____ MATERIAL SUPPLIED
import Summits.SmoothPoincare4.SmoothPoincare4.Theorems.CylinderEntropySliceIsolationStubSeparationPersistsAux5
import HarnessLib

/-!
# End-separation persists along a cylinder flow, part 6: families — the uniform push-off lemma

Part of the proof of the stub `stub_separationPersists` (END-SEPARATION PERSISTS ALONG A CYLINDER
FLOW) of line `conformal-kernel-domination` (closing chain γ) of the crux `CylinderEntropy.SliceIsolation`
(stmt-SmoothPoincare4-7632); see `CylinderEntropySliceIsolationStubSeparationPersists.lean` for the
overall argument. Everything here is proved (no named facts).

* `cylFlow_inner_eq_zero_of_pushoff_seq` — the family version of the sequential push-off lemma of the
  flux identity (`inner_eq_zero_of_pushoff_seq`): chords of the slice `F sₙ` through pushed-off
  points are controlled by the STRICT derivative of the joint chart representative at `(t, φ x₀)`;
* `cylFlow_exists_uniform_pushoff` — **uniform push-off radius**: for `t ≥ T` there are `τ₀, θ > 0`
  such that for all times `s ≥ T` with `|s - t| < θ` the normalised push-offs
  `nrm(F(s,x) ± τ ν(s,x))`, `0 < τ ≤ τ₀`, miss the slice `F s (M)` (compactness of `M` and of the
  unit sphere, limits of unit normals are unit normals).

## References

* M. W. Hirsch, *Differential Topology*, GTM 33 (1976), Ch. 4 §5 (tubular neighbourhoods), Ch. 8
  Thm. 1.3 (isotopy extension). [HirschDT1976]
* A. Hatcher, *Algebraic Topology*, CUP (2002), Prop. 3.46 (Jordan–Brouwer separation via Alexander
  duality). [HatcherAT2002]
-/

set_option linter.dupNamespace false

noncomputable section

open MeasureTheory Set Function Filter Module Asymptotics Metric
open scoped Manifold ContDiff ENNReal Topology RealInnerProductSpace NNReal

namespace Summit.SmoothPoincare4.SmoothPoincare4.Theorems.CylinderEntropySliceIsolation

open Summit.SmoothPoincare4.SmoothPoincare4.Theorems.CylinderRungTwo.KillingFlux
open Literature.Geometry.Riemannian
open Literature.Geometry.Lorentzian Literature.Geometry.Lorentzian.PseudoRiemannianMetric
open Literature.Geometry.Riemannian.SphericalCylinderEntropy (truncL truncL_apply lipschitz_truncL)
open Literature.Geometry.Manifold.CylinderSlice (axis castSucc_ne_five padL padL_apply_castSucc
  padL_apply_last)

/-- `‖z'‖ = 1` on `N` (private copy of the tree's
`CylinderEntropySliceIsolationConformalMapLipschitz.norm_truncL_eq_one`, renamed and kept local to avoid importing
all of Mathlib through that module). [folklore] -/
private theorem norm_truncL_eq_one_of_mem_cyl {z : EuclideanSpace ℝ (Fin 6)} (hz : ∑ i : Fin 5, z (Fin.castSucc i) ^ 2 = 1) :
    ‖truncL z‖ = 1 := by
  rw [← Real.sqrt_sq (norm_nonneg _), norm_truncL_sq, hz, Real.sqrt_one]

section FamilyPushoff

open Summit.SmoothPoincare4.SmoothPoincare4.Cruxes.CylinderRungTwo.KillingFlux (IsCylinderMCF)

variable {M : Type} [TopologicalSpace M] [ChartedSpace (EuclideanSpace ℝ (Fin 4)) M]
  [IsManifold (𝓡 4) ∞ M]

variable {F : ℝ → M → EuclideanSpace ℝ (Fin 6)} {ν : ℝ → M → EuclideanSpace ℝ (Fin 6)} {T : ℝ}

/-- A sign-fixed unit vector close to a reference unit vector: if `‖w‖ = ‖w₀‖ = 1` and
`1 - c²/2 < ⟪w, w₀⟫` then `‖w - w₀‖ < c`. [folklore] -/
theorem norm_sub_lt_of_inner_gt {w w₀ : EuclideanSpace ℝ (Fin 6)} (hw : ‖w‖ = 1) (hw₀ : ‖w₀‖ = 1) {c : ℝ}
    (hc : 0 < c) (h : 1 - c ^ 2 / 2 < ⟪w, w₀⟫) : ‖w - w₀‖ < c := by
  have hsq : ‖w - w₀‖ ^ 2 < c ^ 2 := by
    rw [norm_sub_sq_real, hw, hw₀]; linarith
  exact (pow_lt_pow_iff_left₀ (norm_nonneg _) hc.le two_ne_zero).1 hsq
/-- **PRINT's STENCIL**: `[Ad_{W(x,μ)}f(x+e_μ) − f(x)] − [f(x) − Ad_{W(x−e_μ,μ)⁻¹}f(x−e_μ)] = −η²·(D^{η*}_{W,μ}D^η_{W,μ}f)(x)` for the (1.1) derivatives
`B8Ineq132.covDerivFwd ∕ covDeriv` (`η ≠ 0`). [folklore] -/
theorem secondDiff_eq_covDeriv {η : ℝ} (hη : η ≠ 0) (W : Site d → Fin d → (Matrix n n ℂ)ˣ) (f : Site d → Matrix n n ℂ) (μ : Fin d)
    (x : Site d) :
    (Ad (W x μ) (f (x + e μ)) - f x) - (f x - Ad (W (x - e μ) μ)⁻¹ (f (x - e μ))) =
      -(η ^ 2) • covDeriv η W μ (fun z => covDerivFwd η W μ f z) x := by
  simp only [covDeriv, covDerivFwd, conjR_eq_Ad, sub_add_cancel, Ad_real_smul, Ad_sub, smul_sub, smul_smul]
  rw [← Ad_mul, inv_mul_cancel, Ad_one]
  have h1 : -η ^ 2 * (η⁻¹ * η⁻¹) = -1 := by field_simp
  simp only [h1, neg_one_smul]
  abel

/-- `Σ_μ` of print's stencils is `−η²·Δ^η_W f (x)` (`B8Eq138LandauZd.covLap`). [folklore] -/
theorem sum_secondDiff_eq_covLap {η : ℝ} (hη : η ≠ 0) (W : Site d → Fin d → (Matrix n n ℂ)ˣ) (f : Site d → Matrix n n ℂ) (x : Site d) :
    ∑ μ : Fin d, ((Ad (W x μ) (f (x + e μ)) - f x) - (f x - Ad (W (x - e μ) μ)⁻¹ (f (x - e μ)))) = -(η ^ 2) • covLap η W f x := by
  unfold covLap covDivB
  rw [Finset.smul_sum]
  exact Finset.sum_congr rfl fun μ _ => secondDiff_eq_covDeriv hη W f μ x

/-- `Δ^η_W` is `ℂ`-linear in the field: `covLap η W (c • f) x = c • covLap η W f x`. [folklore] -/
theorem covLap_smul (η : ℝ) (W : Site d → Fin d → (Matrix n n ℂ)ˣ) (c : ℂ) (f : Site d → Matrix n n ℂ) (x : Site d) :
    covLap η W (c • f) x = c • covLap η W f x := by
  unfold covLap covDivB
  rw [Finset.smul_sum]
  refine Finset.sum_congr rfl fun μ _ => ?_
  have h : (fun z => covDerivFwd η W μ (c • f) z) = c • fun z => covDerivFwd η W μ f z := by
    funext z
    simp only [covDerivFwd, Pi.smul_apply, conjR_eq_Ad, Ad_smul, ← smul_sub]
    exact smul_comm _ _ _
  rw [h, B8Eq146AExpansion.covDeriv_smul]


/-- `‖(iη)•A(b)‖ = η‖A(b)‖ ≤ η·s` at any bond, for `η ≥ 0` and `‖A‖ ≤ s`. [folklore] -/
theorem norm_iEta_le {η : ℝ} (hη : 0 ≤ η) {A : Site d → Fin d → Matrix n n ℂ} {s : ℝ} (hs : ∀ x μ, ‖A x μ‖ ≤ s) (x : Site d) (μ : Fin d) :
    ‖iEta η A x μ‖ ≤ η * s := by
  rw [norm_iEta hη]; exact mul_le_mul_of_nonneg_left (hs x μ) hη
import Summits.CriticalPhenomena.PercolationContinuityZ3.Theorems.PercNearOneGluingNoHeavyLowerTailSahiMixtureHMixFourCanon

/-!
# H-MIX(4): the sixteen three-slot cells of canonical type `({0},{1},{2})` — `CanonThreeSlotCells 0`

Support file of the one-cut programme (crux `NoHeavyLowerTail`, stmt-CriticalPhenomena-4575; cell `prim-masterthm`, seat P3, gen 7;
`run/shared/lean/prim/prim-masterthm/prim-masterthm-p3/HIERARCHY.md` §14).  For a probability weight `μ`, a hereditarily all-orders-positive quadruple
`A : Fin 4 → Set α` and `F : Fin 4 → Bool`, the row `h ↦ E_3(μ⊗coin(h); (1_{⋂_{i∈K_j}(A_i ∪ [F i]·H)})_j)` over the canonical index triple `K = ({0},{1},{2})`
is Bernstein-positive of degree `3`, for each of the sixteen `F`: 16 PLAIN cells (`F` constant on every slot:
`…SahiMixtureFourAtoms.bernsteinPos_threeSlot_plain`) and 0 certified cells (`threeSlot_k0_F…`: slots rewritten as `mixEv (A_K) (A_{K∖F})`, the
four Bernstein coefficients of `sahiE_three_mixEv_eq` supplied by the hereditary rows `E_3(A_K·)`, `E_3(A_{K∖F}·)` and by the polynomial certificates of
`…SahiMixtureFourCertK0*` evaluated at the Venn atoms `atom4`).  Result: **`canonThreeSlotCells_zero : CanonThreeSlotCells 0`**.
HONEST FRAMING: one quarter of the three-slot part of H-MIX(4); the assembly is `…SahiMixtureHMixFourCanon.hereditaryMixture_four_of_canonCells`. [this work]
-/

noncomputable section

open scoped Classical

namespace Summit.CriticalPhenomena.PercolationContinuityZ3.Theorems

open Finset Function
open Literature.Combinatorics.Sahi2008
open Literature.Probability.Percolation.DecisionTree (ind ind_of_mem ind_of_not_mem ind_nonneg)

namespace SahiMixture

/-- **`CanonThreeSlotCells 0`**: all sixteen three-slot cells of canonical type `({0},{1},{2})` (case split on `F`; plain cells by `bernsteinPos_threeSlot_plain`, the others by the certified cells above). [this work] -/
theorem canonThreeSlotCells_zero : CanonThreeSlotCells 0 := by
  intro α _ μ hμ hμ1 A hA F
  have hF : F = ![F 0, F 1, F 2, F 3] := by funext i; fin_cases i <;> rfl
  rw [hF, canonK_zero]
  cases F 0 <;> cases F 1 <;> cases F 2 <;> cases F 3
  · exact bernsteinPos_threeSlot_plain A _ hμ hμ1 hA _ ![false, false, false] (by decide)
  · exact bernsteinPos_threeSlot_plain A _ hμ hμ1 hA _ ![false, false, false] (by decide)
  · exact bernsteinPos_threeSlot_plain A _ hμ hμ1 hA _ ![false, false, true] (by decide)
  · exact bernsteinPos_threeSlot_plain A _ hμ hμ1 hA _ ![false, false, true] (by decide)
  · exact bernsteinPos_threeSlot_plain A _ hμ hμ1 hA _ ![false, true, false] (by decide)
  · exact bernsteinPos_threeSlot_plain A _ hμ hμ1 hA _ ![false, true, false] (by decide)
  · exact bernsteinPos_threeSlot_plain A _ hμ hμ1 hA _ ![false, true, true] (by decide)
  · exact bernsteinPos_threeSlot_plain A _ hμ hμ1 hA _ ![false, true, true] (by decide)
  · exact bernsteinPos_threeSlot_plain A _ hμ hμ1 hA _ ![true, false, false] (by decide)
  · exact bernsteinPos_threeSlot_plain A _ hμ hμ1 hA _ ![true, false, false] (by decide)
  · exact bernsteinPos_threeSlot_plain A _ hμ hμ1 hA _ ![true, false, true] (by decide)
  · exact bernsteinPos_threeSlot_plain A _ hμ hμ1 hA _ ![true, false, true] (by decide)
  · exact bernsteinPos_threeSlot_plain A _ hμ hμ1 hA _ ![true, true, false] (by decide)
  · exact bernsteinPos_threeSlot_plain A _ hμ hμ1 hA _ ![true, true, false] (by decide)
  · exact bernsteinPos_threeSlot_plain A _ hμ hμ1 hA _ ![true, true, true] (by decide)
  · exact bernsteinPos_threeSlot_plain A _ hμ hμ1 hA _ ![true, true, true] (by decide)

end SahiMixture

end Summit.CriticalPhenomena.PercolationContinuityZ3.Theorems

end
________
____ MATERIAL SUPPLIED
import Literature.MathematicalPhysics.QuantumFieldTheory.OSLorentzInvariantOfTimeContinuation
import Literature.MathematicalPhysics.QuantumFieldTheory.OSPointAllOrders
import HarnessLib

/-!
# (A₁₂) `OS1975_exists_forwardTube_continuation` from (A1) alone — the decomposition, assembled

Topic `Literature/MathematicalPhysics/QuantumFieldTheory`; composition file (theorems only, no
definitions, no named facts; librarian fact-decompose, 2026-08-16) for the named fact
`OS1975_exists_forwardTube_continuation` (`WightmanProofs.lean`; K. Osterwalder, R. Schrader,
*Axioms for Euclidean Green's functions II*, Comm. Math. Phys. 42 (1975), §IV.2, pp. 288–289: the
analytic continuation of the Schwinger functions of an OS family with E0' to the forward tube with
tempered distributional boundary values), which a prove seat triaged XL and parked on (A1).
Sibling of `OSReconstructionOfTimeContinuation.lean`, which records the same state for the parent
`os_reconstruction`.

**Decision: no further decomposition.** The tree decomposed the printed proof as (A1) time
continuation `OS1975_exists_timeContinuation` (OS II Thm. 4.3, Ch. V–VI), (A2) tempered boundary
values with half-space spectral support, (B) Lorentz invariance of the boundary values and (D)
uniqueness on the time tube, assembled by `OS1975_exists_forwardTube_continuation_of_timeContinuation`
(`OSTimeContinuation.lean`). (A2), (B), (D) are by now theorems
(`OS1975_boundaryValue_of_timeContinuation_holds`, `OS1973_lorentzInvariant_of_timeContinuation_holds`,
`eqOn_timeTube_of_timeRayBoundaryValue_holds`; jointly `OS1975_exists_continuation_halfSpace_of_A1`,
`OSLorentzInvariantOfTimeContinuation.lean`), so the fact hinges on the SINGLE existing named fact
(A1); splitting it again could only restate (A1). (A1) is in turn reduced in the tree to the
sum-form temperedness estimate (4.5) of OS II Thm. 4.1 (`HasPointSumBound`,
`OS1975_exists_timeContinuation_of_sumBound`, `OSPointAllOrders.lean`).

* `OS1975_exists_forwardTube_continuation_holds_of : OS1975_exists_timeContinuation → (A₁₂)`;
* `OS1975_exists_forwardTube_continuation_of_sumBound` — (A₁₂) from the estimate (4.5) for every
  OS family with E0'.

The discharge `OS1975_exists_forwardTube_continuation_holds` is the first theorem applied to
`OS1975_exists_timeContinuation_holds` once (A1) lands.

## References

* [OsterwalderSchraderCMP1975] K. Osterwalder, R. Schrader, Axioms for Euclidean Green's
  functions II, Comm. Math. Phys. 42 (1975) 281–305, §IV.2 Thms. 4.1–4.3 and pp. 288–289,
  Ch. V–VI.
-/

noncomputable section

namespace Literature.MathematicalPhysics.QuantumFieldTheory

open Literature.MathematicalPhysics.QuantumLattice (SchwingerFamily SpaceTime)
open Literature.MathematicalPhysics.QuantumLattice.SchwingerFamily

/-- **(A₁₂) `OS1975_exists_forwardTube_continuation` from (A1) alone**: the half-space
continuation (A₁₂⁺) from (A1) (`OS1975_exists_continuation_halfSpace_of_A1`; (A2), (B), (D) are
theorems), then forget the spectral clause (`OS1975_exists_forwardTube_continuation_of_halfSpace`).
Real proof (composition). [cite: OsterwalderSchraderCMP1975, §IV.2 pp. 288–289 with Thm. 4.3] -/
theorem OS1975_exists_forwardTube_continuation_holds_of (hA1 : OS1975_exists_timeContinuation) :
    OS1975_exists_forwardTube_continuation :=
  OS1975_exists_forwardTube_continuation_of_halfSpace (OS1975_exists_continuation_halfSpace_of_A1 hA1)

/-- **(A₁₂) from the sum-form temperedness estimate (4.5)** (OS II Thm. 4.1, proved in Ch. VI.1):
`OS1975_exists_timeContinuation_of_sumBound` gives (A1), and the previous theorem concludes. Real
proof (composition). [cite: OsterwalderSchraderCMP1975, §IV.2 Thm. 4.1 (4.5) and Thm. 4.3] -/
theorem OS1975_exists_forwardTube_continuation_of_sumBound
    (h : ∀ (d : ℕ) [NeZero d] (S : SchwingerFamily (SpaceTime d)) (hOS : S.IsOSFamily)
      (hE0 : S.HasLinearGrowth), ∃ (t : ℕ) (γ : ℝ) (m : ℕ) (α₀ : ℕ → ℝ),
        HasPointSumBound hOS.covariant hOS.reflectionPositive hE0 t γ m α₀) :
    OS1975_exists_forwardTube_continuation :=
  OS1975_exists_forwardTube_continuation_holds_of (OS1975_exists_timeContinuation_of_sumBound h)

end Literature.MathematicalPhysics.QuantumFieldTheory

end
________
____ MATERIAL SUPPLIED
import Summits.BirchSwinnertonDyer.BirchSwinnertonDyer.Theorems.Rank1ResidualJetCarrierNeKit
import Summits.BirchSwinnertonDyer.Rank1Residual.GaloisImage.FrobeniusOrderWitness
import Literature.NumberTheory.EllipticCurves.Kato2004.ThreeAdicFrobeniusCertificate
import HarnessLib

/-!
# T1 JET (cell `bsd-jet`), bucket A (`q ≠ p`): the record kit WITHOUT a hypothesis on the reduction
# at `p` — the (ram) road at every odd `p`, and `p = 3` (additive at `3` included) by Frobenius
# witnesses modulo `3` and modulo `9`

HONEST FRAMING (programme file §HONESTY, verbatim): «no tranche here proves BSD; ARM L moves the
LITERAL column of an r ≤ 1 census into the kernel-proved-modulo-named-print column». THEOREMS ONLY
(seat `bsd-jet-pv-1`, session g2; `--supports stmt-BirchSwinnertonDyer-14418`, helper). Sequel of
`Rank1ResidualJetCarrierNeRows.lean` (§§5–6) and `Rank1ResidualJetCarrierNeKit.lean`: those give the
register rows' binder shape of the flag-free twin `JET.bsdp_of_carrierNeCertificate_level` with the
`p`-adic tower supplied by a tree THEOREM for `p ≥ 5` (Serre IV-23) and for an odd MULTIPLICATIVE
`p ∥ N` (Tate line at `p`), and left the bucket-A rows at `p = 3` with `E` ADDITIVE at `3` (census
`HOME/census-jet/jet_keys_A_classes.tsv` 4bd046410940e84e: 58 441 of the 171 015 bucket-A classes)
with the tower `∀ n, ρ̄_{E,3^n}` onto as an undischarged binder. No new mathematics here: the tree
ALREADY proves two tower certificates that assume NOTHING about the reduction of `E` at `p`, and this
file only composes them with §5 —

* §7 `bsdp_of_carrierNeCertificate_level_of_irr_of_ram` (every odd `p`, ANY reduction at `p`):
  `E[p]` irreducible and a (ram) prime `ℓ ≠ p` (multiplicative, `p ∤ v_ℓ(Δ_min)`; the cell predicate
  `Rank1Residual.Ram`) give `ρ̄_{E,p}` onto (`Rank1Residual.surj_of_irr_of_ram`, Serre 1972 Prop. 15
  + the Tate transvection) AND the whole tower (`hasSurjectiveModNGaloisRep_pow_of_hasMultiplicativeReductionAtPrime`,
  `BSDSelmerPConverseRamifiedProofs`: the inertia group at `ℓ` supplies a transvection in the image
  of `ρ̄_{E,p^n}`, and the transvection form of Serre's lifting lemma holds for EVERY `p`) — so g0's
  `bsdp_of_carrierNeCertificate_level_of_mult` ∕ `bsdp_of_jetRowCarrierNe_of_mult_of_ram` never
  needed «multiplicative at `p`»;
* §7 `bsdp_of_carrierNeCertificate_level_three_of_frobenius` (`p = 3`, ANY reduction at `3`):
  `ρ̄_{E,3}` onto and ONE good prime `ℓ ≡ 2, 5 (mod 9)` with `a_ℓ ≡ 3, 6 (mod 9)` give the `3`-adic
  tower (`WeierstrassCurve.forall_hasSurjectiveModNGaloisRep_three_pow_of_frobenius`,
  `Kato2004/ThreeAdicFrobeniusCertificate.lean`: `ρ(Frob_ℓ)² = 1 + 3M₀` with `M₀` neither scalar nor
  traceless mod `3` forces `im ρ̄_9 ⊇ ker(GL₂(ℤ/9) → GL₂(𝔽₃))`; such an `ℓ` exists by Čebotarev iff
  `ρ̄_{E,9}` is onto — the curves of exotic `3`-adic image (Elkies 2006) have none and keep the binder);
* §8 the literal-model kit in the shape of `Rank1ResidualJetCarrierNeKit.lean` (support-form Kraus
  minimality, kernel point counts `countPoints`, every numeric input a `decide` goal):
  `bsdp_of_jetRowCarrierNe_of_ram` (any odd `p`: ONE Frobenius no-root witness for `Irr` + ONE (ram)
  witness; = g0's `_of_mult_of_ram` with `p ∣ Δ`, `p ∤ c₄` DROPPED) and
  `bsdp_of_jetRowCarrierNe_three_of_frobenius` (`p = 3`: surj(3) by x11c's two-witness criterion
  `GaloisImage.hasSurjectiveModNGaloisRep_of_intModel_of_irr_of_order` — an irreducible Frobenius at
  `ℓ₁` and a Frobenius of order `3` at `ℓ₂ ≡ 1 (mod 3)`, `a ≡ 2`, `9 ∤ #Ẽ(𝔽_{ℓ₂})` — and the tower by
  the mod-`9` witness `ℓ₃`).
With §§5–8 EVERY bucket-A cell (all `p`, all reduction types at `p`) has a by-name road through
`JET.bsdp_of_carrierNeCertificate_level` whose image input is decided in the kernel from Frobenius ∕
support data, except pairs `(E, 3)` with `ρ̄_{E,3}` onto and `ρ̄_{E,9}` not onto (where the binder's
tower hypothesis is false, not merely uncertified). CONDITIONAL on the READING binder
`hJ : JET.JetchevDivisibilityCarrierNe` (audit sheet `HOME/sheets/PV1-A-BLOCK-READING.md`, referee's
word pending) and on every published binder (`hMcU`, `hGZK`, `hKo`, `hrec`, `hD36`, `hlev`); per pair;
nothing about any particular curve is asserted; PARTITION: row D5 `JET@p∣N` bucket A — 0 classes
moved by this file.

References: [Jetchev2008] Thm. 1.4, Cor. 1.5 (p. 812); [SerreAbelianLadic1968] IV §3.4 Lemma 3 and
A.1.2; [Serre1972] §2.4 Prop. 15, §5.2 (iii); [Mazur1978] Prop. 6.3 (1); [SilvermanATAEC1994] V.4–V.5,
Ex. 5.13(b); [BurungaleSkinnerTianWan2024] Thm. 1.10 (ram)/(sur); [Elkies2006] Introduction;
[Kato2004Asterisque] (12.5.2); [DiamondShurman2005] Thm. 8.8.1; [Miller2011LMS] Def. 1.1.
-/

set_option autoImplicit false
________
§ **DIRECTIONS FOR THIS TASK**
Show every line above in which the word "SpaceTime" is found.

§ **WRITTEN ANSWER**
open Literature.MathematicalPhysics.QuantumLattice (SchwingerFamily SpaceTime)
    (h : ∀ (d : ℕ) [NeZero d] (S : SchwingerFamily (SpaceTime d)) (hOS : S.IsOSFamily)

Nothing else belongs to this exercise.